| WORK TASK |
Begin at the line containing "unfold EisensteinKernelAtThreeRestrictedOdd" and reproduce every line through the end of the entries below. Nothing else should appear.
START GIVEN RECORDS
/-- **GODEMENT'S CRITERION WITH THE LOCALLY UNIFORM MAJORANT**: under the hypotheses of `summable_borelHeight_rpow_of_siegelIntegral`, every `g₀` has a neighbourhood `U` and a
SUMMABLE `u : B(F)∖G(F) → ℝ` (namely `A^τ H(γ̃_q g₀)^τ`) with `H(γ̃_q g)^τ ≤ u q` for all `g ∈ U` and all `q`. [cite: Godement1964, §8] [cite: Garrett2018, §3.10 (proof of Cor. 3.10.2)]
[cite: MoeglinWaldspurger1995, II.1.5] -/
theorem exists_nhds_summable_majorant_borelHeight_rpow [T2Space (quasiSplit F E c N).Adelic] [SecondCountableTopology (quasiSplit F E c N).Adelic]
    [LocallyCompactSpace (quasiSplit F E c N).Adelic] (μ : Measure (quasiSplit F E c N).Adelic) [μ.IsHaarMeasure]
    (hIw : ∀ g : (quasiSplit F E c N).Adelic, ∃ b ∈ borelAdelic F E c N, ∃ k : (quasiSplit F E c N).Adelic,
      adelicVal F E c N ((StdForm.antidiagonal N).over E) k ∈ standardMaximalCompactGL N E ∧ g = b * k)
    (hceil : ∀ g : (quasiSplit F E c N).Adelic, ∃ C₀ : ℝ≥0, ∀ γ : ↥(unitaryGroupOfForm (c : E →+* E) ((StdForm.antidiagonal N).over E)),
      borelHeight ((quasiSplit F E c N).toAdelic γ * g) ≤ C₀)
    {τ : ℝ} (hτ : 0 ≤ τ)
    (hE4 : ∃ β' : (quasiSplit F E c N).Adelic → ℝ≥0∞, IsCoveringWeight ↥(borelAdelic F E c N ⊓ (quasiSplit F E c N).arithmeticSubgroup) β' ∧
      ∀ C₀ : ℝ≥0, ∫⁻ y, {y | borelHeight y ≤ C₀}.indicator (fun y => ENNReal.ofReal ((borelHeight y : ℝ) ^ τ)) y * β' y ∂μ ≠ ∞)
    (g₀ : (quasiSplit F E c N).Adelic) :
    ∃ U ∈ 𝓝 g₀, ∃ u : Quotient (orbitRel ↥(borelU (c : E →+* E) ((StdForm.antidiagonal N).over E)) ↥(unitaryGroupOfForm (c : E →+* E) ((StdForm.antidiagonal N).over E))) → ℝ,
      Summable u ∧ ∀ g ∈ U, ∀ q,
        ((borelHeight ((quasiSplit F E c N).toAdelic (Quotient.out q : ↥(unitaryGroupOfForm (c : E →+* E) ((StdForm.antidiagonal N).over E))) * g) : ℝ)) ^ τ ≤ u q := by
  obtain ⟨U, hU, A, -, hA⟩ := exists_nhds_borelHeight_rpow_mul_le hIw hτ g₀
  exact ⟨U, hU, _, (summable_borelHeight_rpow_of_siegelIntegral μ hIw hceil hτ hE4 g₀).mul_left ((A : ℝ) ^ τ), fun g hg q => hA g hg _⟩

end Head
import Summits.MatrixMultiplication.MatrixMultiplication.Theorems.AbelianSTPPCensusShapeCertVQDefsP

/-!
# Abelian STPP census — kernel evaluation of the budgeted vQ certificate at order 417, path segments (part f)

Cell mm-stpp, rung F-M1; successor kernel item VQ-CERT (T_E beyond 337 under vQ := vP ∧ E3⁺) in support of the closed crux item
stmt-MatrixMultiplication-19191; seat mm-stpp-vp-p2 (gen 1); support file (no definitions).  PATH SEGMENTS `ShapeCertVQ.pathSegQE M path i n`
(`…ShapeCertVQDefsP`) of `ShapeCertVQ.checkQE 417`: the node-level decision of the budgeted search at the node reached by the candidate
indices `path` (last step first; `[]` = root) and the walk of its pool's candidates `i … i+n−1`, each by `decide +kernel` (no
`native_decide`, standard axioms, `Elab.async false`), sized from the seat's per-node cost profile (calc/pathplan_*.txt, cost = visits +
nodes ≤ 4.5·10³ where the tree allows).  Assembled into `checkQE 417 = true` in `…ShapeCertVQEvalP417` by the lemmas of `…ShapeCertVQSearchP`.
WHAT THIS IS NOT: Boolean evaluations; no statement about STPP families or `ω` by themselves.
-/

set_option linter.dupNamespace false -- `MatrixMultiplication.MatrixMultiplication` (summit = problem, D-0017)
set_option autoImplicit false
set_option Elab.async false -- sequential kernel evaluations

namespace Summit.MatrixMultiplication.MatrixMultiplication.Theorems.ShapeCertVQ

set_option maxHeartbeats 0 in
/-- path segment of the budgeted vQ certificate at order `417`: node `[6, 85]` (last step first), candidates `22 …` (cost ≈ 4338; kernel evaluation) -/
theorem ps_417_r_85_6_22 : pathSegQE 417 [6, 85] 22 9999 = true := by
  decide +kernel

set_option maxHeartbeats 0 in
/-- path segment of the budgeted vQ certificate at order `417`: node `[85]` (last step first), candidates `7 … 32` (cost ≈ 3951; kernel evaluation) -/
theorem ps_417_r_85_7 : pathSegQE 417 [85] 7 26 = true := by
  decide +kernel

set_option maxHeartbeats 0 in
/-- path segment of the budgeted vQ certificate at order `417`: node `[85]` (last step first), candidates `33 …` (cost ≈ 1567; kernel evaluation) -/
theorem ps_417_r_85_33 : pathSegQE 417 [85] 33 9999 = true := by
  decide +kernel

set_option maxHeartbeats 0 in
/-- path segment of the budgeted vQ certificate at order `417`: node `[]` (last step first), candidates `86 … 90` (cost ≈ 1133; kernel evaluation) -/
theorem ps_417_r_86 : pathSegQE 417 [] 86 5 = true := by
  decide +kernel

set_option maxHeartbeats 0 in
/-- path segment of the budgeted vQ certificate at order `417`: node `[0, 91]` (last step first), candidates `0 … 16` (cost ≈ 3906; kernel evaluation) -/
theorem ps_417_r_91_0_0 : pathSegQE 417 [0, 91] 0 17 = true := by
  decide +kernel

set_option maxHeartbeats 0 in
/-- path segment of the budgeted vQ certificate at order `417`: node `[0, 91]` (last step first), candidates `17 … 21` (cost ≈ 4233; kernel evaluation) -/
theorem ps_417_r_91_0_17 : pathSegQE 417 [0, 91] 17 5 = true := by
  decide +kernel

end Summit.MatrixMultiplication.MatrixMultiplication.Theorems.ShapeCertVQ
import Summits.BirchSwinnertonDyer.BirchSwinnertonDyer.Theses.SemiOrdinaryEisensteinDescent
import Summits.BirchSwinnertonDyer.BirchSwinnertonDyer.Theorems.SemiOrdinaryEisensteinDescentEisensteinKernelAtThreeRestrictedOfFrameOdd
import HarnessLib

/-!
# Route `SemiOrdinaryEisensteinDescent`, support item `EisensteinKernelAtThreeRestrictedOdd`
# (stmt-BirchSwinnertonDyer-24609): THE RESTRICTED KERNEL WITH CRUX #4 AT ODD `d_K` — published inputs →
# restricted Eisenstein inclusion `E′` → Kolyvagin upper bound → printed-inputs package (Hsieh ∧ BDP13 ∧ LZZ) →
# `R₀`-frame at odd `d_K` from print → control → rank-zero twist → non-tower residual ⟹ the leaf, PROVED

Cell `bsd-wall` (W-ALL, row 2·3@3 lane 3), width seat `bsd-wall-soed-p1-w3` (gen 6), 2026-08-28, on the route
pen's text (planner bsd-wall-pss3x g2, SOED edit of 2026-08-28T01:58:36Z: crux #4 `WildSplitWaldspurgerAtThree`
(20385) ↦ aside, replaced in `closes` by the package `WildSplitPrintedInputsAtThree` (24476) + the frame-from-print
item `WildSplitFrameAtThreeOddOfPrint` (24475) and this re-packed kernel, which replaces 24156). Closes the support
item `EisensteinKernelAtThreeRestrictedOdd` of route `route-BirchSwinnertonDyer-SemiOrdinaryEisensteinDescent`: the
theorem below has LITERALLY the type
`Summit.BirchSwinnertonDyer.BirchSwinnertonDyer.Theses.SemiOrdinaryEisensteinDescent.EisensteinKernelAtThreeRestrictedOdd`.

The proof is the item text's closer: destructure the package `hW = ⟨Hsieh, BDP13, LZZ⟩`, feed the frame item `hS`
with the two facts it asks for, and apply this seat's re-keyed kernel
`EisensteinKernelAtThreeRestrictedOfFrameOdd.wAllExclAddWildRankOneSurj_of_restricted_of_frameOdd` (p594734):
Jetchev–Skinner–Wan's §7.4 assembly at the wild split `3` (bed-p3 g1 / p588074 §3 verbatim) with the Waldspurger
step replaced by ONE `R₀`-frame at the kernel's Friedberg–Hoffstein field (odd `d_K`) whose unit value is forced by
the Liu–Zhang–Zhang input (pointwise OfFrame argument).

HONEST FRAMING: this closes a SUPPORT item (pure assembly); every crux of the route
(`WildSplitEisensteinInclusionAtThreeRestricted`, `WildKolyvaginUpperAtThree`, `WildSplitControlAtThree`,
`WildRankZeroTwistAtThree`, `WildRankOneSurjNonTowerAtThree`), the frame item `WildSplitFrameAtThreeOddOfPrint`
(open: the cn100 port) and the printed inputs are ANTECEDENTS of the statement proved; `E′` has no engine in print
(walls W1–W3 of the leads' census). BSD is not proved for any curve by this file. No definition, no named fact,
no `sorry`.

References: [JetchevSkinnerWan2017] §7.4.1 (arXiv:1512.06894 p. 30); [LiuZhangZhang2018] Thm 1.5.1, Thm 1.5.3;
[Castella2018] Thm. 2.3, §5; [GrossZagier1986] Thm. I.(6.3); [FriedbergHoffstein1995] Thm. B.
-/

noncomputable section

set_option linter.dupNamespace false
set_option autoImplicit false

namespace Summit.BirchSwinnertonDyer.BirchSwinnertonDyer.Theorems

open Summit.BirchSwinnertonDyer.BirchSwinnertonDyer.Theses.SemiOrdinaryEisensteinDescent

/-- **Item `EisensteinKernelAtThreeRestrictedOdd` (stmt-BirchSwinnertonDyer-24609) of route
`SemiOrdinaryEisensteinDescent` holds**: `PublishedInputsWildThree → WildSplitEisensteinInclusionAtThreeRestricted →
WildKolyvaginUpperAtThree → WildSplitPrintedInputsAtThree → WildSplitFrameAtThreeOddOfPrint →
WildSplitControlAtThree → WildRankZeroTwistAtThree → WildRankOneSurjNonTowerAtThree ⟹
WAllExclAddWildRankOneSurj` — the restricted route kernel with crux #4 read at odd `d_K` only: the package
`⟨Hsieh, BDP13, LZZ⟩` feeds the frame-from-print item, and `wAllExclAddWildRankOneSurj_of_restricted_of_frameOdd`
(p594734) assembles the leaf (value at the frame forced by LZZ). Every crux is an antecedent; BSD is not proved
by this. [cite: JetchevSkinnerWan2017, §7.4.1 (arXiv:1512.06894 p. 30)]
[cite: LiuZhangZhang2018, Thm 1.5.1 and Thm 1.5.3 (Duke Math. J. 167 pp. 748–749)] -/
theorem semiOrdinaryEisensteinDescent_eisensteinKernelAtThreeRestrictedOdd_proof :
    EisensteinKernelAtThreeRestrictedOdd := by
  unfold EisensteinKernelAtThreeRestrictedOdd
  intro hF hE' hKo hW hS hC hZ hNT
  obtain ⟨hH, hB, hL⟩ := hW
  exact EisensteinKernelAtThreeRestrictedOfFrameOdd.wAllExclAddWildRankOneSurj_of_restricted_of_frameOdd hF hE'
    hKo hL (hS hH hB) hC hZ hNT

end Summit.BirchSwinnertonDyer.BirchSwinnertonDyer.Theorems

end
END GIVEN RECORDS
| RESULT |
  unfold EisensteinKernelAtThreeRestrictedOdd
  intro hF hE' hKo hW hS hC hZ hNT
  obtain ⟨hH, hB, hL⟩ := hW
  exact EisensteinKernelAtThreeRestrictedOfFrameOdd.wAllExclAddWildRankOneSurj_of_restricted_of_frameOdd hF hE'
    hKo hL (hS hH hB) hC hZ hNT

end Summit.BirchSwinnertonDyer.BirchSwinnertonDyer.Theorems

end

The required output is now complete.